A Wy co ostatnio ciekawego zakupiliście?
Kathy Leonia
Imponujący prezent. Obyś była z niego zadowolona. Niech dobrze Ci służy.
OdpowiedzUsuńchwilowo mam inne wydatki niż kosmetyki:)
OdpowiedzUsuńEs un buen autoregalo, siempre anima tener nuevos productos.
OdpowiedzUsuńBesos.
I gave away one very similar to my mother some Christmas ago and it's so cool and useful.

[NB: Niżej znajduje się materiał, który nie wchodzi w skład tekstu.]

import Literature.AlgebraicGeometry.Motives.MixedHodgeStructureUniserialRadicalSeries
import Literature.AlgebraicGeometry.Motives.MixedHodgeStructureGrWConservative
import Literature.AlgebraicGeometry.Motives.MixedHodgeStructureLoewyLengthWeights
import HarnessLib

/-!
# Uniserial graded-polarizable mixed Hodge structures: the socle series is the weight filtration

Sequel to `MixedHodgeStructureUniserial` / `…UniserialRadicalSeries` (`H.IsUniserial`; Krause's `λ(H) = ℓℓ(H)`;
every sub-MHS of a uniserial `H` is a socle-series term `soc^k H`, unique atom `soc H`, unique coatom `rad H`),
`…LengthFormulas` §3 (`λ(H) = Σ_k λ(Gr^W_k H)`, `#{k | Gr^W_k H ≠ 0} ≤ λ(H)`) and `…LoewyLengthWeights`
(`ℓℓ(H) ≤ #weights` for graded-polarizable `H`). For a GRADED-POLARIZABLE mixed Hodge structure `H` the graded
pieces `Gr^W_k H` are polarizable pure Hodge structures, hence semisimple, the lowest weight step `W_n H` lies in
the socle and the radical lies in the highest proper weight step (Jannsen, *Mixed Motives and Algebraic K-Theory*,
proof of Thm. 7.9: "every pure polarizable Hodge structure is semisimple"; the tree's
`IsGradedPolarizable.isSemisimple_gr`, `W_le_socle`, `radical_le_W`). Combining this with the module-theoretic
characterisations of uniserial objects (Anderson–Fuller §32, Lemma 32.1; Krause, Lemma 13.1.26) gives the
following description of the uniserial graded-polarizable MHS — consequences assembled here from the cited results:

* §1 `Gr^W_k` of a uniserial MHS is uniserial; `W_{k-1} H ⋖ W_k H` iff `Gr^W_k H` is simple; for graded-polarizable
  uniserial `H`, **`Gr^W_k H` is SIMPLE for every weight `k`** (`IsUniserial.isSimple_gr`), `λ(Gr^W_k H) = 1` or `0`,
  and `W_{k-1} H ⋖ W_k H` exactly at the weights.
* §2 in general `#weights ≤ λ(H)` (`ncard_isWeight_le_length`) with equality iff every non-zero `Gr^W_k H` is simple
  (`length_eq_ncard_isWeight_iff_forall_isSimple_gr`); with `ℓℓ(H) ≤ #weights` (graded-polarizable) this gives
  **`IsGradedPolarizable.isUniserial_iff`: `H` is uniserial iff all non-zero `Gr^W_k H` are simple and
  `ℓℓ(H) = #weights`**; for uniserial graded-polarizable `H`: `λ(H) = ℓℓ(H) = #weights`.
* §3 **the weight filtration of a uniserial graded-polarizable `H` IS its socle (= unique composition) series**:
  `λ(W_k H) = #{weights ≤ k}` and `W_k H = soc^{#{weights ≤ k}} H` (`IsUniserial.weight_eq_socleSeries`); the socle is
  the lowest weight step and the radical is the highest proper one (`IsUniserial.socle_eq_weight`,
  `IsUniserial.radical_eq_weight`); conversely EVERY sub-MHS is some `W_k H` (`IsUniserial.exists_eq_weight`), so
  **a graded-polarizable MHS is uniserial iff its sub-MHS are exactly the weight steps**
  (`IsGradedPolarizable.isUniserial_iff_forall_exists_eq_weight`) and it then has `#weights + 1` sub-MHS;
  a `ℚ`-split uniserial graded-polarizable MHS is simple or zero.

All statements proved; no definitions, no named facts, no instances.

## References

* [Jannsen1990MixedMotives] U. Jannsen, Mixed Motives and Algebraic K-Theory, LNM 1400 (1990), Thm. 7.9 (proof).
* [AndersonFuller1992] F. W. Anderson, K. R. Fuller, Rings and Categories of Modules, 2nd ed. (1992), §32, Lemma 32.1.
* [Krause2021] H. Krause, Homological Theory of Representations (2021), Lemma 13.1.26.
* [CattaniElZeinGriffithsLe2014] E. Cattani et al. (eds.), Hodge Theory (2014), Def. 3.2.15, Thm. 3.2.18, p. 270,
  Ch. 12 footnote 2 (p. 527).
-/

noncomputable section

OdpowiedzUsuńJa też ostatnio zaszalałam i kupiłam sobie świetną koszulę ze stójką.
OdpowiedzUsuńGreat blog
OdpowiedzUsuńPlease read my post
OdpowiedzUsuńWow!!! I love it!!!
OdpowiedzUsuńNice cosmetic! I bought a new torch in cas the lectricity goes out! Valerie
OdpowiedzUsuńFantastic! Oh, I'm afraid I've only got me some Loreal cream and that's about it.
OdpowiedzUsuńMe encanta y comprar cosméticos me fascina. Fantástico 😘
OdpowiedzUsuńFantastyczny zakup <3 Z kosmetycznych rzeczy to szczerze kalendarz adwentowy Rituals :-)

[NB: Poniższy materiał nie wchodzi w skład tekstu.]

/-- **B5 AT A KEYED DATUM FROM N20, N21 AND THE `ForSmallCouplings`-GUARDED CORE AND EXTRACTION FACES** [bookkeeping]: `…N27KeyedCore.forall_keyed_of_keyedCore` with its
UNCONDITIONAL ∃δ-core face `hcore` weakened to «under `(B) → EndpointExistence → ForSmallCouplings (datumOf θ hP)`» — the prefix B5 itself lives under (dag-n27-a
`hybridNE7Under_of_spineNodes_tail`; carriers `:= cr θ hP g₀ os` field by field). -/
theorem forall_keyed_hybridNE7Under_of_fscCore
    (h20 : ∀ (F : T4Family) (θ : Θ F) (hP : Hp θ), Adm θ → ∀ (g₀ : ℕ → ℝ) (os : List (ULoop F)),
      RelWeightBound (cr θ hP g₀ os).l₀ (cr θ hP g₀ os).T (cr θ hP g₀ os).A (cr θ hP g₀ os).B (cr θ hP g₀ os).Bad (cr θ hP g₀ os).W)
    (h21 : ∀ (F : T4Family) (θ : Θ F) (hP : Hp θ), Adm θ → ∀ (g₀ : ℕ → ℝ) (os : List (ULoop F)),
      ShellWeightBound (cr θ hP g₀ os).l₀ (cr θ hP g₀ os).T (cr θ hP g₀ os).A (cr θ hP g₀ os).B (cr θ hP g₀ os).shA (cr θ hP g₀ os).shB (cr θ hP g₀ os).Wsh)
    (hcore : ∀ (F : T4Family) (θ : Θ F) (hP : Hp θ), Adm θ →
      B16.EndStatementBPrinted (datumOf θ hP).C → DagBinding.EndpointExistence (datumOf θ hP).C.toB12 →
        ForSmallCouplings (datumOf θ hP) fun g₀ => ∀ os : List (ULoop F), letI := (cr θ hP g₀ os).dec
          ∃ δ : ℕ → ℝ, NE7.Core (cr θ hP g₀ os).l₀ (cr θ hP g₀ os).vol (cr θ hP g₀ os).T (cr θ hP g₀ os).Bad
            (fun K t τ => (cr θ hP g₀ os).A K t τ - (cr θ hP g₀ os).shA K t τ) (fun K t τ => (cr θ hP g₀ os).B K t τ - (cr θ hP g₀ os).shB K t τ) δ ∧ Summable δ)
    (hx : ∀ (F : T4Family) (θ : Θ F) (hP : Hp θ), Adm θ →
      B16.EndStatementBPrinted (datumOf θ hP).C → DagBinding.EndpointExistence (datumOf θ hP).C.toB12 →
        ForSmallCouplings (datumOf θ hP) fun g₀ => ∀ os : List (ULoop F),
          0 < (cr θ hP g₀ os).l₀ ∧ 0 < (cr θ hP g₀ os).vol ∧
          (∀ (K : ℕ) (t : ℝ), |t| ≤ (cr θ hP g₀ os).l₀ →
            T4GenFunBounds.schemeZ ((datumOf θ hP).scheme g₀) os ((cr θ hP g₀ os).K₀ + K) t = ∑ τ ∈ (cr θ hP g₀ os).T K, (cr θ hP g₀ os).A K t τ) ∧
          (∀ (K : ℕ) (t : ℝ), |t| ≤ (cr θ hP g₀ os).l₀ →
            T4GenFunBounds.schemeZ ((datumOf θ hP).scheme g₀) os ((cr θ hP g₀ os).K₀ + K + 1) t = ∑ τ ∈ (cr θ hP g₀ os).T K, (cr θ hP g₀ os).B K t τ))
    (F : T4Family) (θ : Θ F) (hP : Hp θ) (hθ : Adm θ) :
    HybridNE7Under (datumOf θ hP) (DagBinding.EndpointExistence (datumOf θ hP).C.toB12) := by
  refine hybridNE7Under_of_spineNodes_tail (datumOf θ hP) ?_
  intro hB hEnd
  refine ((hcore F θ hP hθ hB hEnd).and (hx F θ hP hθ hB hEnd)).mono fun g₀ hg os => ?_
  obtain ⟨δ, hc, hδ⟩ := hg.1 os
  obtain ⟨hl₀, hvol, hZA, hZB⟩ := hg.2 os
  exact ⟨(cr θ hP g₀ os).ι, (cr θ hP g₀ os).dec, (cr θ hP g₀ os).l₀, (cr θ hP g₀ os).vol, (cr θ hP g₀ os).K₀, (cr θ hP g₀ os).T, (cr θ hP g₀ os).A,
    (cr θ hP g₀ os).B, (cr θ hP g₀ os).shA, (cr θ hP g₀ os).shB, (cr θ hP g₀ os).Bad, (cr θ hP g₀ os).W, (cr θ hP g₀ os).Wsh, δ, hl₀, hvol,
    h20 F θ hP hθ g₀ os, h21 F θ hP hθ g₀ os, hc, hδ, hZA, hZB⟩

variable (P : ∀ {F : T4Family}, Datum F N → RateCarriers N → Prop)

/-- **… WITH THE CORE FACE CUT AS «RATES UNDER THE PREFIX» + «RATES ⇒ CORE UNDER THE PREFIX»** (v2's `hrates` ∕ `h19` split, both `ForSmallCouplings`-guarded; an ∀-`g₀`
face is an FSC face by `ForSmallCouplings.of_forall`). [bookkeeping] -/
theorem forall_keyed_hybridNE7Under_of_fscFacesP
    (h20 : ∀ (F : T4Family) (θ : Θ F) (hP : Hp θ), Adm θ → ∀ (g₀ : ℕ → ℝ) (os : List (ULoop F)),
      RelWeightBound (cr θ hP g₀ os).l₀ (cr θ hP g₀ os).T (cr θ hP g₀ os).A (cr θ hP g₀ os).B (cr θ hP g₀ os).Bad (cr θ hP g₀ os).W)
    (h21 : ∀ (F : T4Family) (θ : Θ F) (hP : Hp θ), Adm θ → ∀ (g₀ : ℕ → ℝ) (os : List (ULoop F)),
      ShellWeightBound (cr θ hP g₀ os).l₀ (cr θ hP g₀ os).T (cr θ hP g₀ os).A (cr θ hP g₀ os).B (cr θ hP g₀ os).shA (cr θ hP g₀ os).shB (cr θ hP g₀ os).Wsh)
    (hrates : ∀ (F : T4Family) (θ : Θ F) (hP : Hp θ), Adm θ →
      B16.EndStatementBPrinted (datumOf θ hP).C → DagBinding.EndpointExistence (datumOf θ hP).C.toB12 →
        ForSmallCouplings (datumOf θ hP) fun g₀ => ∀ os : List (ULoop F), P (datumOf θ hP) (rr θ hP g₀ os))
    (h19 : ∀ (F : T4Family) (θ : Θ F) (hP : Hp θ), Adm θ →
      B16.EndStatementBPrinted (datumOf θ hP).C → DagBinding.EndpointExistence (datumOf θ hP).C.toB12 →
        ForSmallCouplings (datumOf θ hP) fun g₀ => ∀ os : List (ULoop F), P (datumOf θ hP) (rr θ hP g₀ os) → letI := (cr θ hP g₀ os).dec
          ∃ δ : ℕ → ℝ, NE7.Core (cr θ hP g₀ os).l₀ (cr θ hP g₀ os).vol (cr θ hP g₀ os).T (cr θ hP g₀ os).Bad
            (fun K t τ => (cr θ hP g₀ os).A K t τ - (cr θ hP g₀ os).shA K t τ) (fun K t τ => (cr θ hP g₀ os).B K t τ - (cr θ hP g₀ os).shB K t τ) δ ∧ Summable δ)
    (hx : ∀ (F : T4Family) (θ : Θ F) (hP : Hp θ), Adm θ →
      B16.EndStatementBPrinted (datumOf θ hP).C → DagBinding.EndpointExistence (datumOf θ hP).C.toB12 →
        ForSmallCouplings (datumOf θ hP) fun g₀ => ∀ os : List (ULoop F),
          0 < (cr θ hP g₀ os).l₀ ∧ 0 < (cr θ hP g₀ os).vol ∧
          (∀ (K : ℕ) (t : ℝ), |t| ≤ (cr θ hP g₀ os).l₀ →
            T4GenFunBounds.schemeZ ((datumOf θ hP).scheme g₀) os ((cr θ hP g₀ os).K₀ + K) t = ∑ τ ∈ (cr θ hP g₀ os).T K, (cr θ hP g₀ os).A K t τ) ∧
          (∀ (K : ℕ) (t : ℝ), |t| ≤ (cr θ hP g₀ os).l₀ →
            T4GenFunBounds.schemeZ ((datumOf θ hP).scheme g₀) os ((cr θ hP g₀ os).K₀ + K + 1) t = ∑ τ ∈ (cr θ hP g₀ os).T K, (cr θ hP g₀ os).B K t τ))
    (F : T4Family) (θ : Θ F) (hP : Hp θ) (hθ : Adm θ) :
    HybridNE7Under (datumOf θ hP) (DagBinding.EndpointExistence (datumOf θ hP).C.toB12) :=
  forall_keyed_hybridNE7Under_of_fscCore Hp Adm datumOf cr h20 h21
    (fun F θ hP hθ hB hEnd => ((hrates F θ hP hθ hB hEnd).and (h19 F θ hP hθ hB hEnd)).mono fun _ hg os => hg.2 os (hg.1 os)) hx F θ hP hθ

OdpowiedzUsuńAleż piękne prezencicho, wow... Z pewnością będziesz super zadowolona :)
OdpowiedzUsuńWspaniały prezent, ja też lubię sobie sama czasami sprawić prezencik ;) Niech Ci dobrze służy :))
OdpowiedzUsuńPozdrawiam ciepło, Agness:)
No i bardzo fajnie, czasem trzeba kupic cos sobie samej :)
OdpowiedzUsuńWidzę, że zakupy udane ;)
OdpowiedzUsuńswietna sprawa
OdpowiedzUsuńSame potrzebne rzeczy. Mnie najbardziej kosmetyczka przypadła do gustu.
OdpowiedzUsuńWow it's a great self gift
OdpowiedzUsuńJa w tym roku mam kalendarz z Sylveco, nie testowałam zbyt wiele kosmetyków właśnie z tej firmy, dlatego postanowiłam przetestować. Jak na razie na wielki plus :)
OdpowiedzUsuńNada melhor que se dar um presente!
OdpowiedzUsuńUm abraço! ♥
świetny prezent :)
OdpowiedzUsuńależ fajny zestaw, ja ostatnio kupiłam sobie....nic;)
OdpowiedzUsuńCiekawa jestem jak będzie z jakością tych cieni.
OdpowiedzUsuńTo żeś zaszalała :D
OdpowiedzUsuńUuuu No bo, to już tak zwana wyższa półka 😎 daj znać z czego jesteś najbardziej zadowolona. Co polecasz i tak dalej😊. Warto się rozpieścić czymś porządnym. Też lubię:).
OdpowiedzUsuńBardzo fajny zestaw. Mam nadzieję, że będzie Ci dobrze służył :)
OdpowiedzUsuńWygląda ciekawie. Ostatnio kupiłam prezenty na święta.
OdpowiedzUsuńFajny prezent dla samej siebie, niech Ci dobrze służy
OdpowiedzUsuńLindas compras te mando un beso.
OdpowiedzUsuńLindas compras te mando un beso.
OdpowiedzUsuńLindas compras te mando un beso.
OdpowiedzUsuńLindas compras te mando un beso.
OdpowiedzUsuńLindas compras te mando un beso.
OdpowiedzUsuńKathy, very good shopping!
OdpowiedzUsuńI gifted myself a Marc Jacobs perfume.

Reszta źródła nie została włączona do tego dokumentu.